START Source records

import Mathlib
import HarnessLib
import Summits.ResolutionOfSingularities.ResolutionOfSingularities.Theorems.HomologicalConductorPersistenceMonomialCusp
import Summits.ResolutionOfSingularities.ResolutionOfSingularities.Theorems.HomologicalConductorPersistencePeriodicSaturation
import Summits.ResolutionOfSingularities.ResolutionOfSingularities.Theorems.HomologicalConductorPersistenceConductorCeilingRingHom

/-!
# The cohomology annihilator of a MONOMIAL PLANE CURVE BRANCH is its conductor — EXACTLY, at every level:
# `r ∈ ca(k[t][z]/(zᵐ − εᵐtⁿ)) ↔ τ^{(m−1)(n−1)} ∣ r(ετⁿ, τᵐ)`

Route `ResolutionOfSingularities/HomologicalConductor`, chain W4.4b, rung S-2 `PersistenceSurface`
(stmt-ResolutionOfSingularities-19970): the curve side of the cA-arena enabling formula
(`…PersistenceArenaSandwich`: `ca(k[x,y,z,t]/(xy − h)) = (x,y) + ι(ca(k[z,t]/(h)))`) and of the one-square rule for the
suspension census (class S-a: `A_{2j}`, `E₆ = (3,4)`, `E₈ = (3,5)`, `E₁₂ = (3,7)`, `W₁₂ = (4,5)`, …); seat res-L1-w44b-stub-2
(gen 5).  [OURS · L1 w44b; AI-written, weaker than expert review; NOT a statement of the manuscript under study
(Hironaka 2017), and no statement of that manuscript is used.]

For a field `k`, `ε ≠ 0` and coprime `m, n > 1` let `R = k[t][z]/(zᵐ − εᵐ tⁿ)`, realised as `AdjoinRoot f`,
`f = Xᵐ − C(C εᵐ · tⁿ) ∈ k[t][X]` (a power basis over `k[t]`), with the parametrisation `φ : R → k[τ]`, `t ↦ τᵐ`,
`z ↦ ε τⁿ` (`AdjoinRoot.lift` of `expand m`), and `c = (m−1)(n−1)` the conductor of the semigroup `⟨m, n⟩`.  Then:

* `lift_injective` — `φ` is injective (normal form by the power basis + the coefficient separation
  `MonomialCusp.coeff_sum_expand`, p542769); hence `R` is a domain (`isDomain_adjoinRoot`);
* `coeff_lift_eq_zero` — the image of `φ` is supported on the semigroup: `(φ r).coeff N = 0` unless `N = ma + nb`;
* `exists_lift_eq_X_pow_mul` — `τᶜ·k[τ] ⊆ φ(R)` (`MonomialCusp.exists_param_eq_X_pow_mul` pushed through `R`);
* `forall_exists_iff_X_pow_dvd` — **the conductor of `R` in `k[τ]` is `{r | τᶜ ∣ φ r}`** (`⇐` image lemma; `⇒`: a
  coefficient of `φ r` below `c`, in degree `d`, would put the gap `τ^{c−1} = τ^{mn−m−n}` into the support of
  `φ(r)·τ^{c−1−d} ∈ φ(R)`, contradicting Sylvester/Mathlib `frobeniusNumber_pair`);
* `finite_polynomial` (`k[τ] = Σ_{j<m} φ(R)·τʲ`) and SATURATION `ca(R) = ca²(R)` (`k[t]` regular of dimension `1`,
  `…PersistencePeriodicSaturation.cohomologyAnnihilator_adjoinRoot_eq_of_isRegularRing`);
* **`mem_cohomologyAnnihilator_iff_X_pow_dvd`** — `r ∈ ca(R) ↔ τᶜ ∣ φ r`, and `mem_cohomologyAnnihilatorOfDegree_iff_X_pow_dvd`
  — the same for every `caᴺ(R)`, `N ≥ 2` (`⇐`: the PID conductor floor `…ConductorStable`, p532769; `⇒`: saturation + the
  ring-map ceiling `…ConductorCeilingRingHom`, p560485, with `c₀ = t̄^{n−1}`);
* **`root_pow_mul_of_X_pow_mem_cohomologyAnnihilator_iff`** — MONOMIALS: `z̄ᵇ·t̄ᵃ ∈ ca(R) ↔ (m−1)(n−1) ≤ nb + ma`.
  E.g. `E₆ = (3,4)`, `c = 6`: `z̄, t̄ ∉ ca(R)` at EVERY level, `z̄², z̄t̄, t̄² ∈ ca(R)`; every field, fact-free (the `⊆`
  half for monomials is `MonomialCusp.mk_monomial_mem_cohomologyAnnihilatorOfDegree_two`, p542769, in the `k[z,t]/(h)`
  presentation).

This is the content of «the cohomology annihilator of a curve is its conductor» ([Esentepe2020, Thm 4.4], reduced
complete Gorenstein curves) on the monomial branches, with no appeal to that fact; the tree's named fact
`planeCurve_cohomologyAnnihilator_eq_conductor` (all reduced `h ∈ k⟦z,t⟧`) is NOT discharged.

References (mechanism only): S. B. Iyengar, R. Takahashi, IMRN 2016 §2 [`IyengarTakahashi2014`]; Ö. Esentepe,
J. Algebra 541 (2020), arXiv:1807.05471, Thm 4.4 [`Esentepe2020`] (statement shape only); J. J. Sylvester 1882
(Mathlib `frobeniusNumber_pair`).
-/

noncomputable section

-- single-problem summit: the doubled namespace component `ResolutionOfSingularities` is forced
set_option linter.dupNamespace false

namespace Summit.ResolutionOfSingularities.ResolutionOfSingularities.Theorems.HomologicalConductor.MonomialCurveExact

END Source records

• **Required work**: Within the data above, the span starting at the line containing "(Hironaka 2017), and" and ending at the line containing "(a power basis" is to be retyped exactly, with no other lines.

• **Exercise answer**:
(Hironaka 2017), and no statement of that manuscript is used.]

For a field `k`, `ε ≠ 0` and coprime `m, n > 1` let `R = k[t][z]/(zᵐ − εᵐ tⁿ)`, realised as `AdjoinRoot f`,
`f = Xᵐ − C(C εᵐ · tⁿ) ∈ k[t][X]` (a power basis over `k[t]`), with the parametrisation `φ : R → k[τ]`, `t ↦ τᵐ`,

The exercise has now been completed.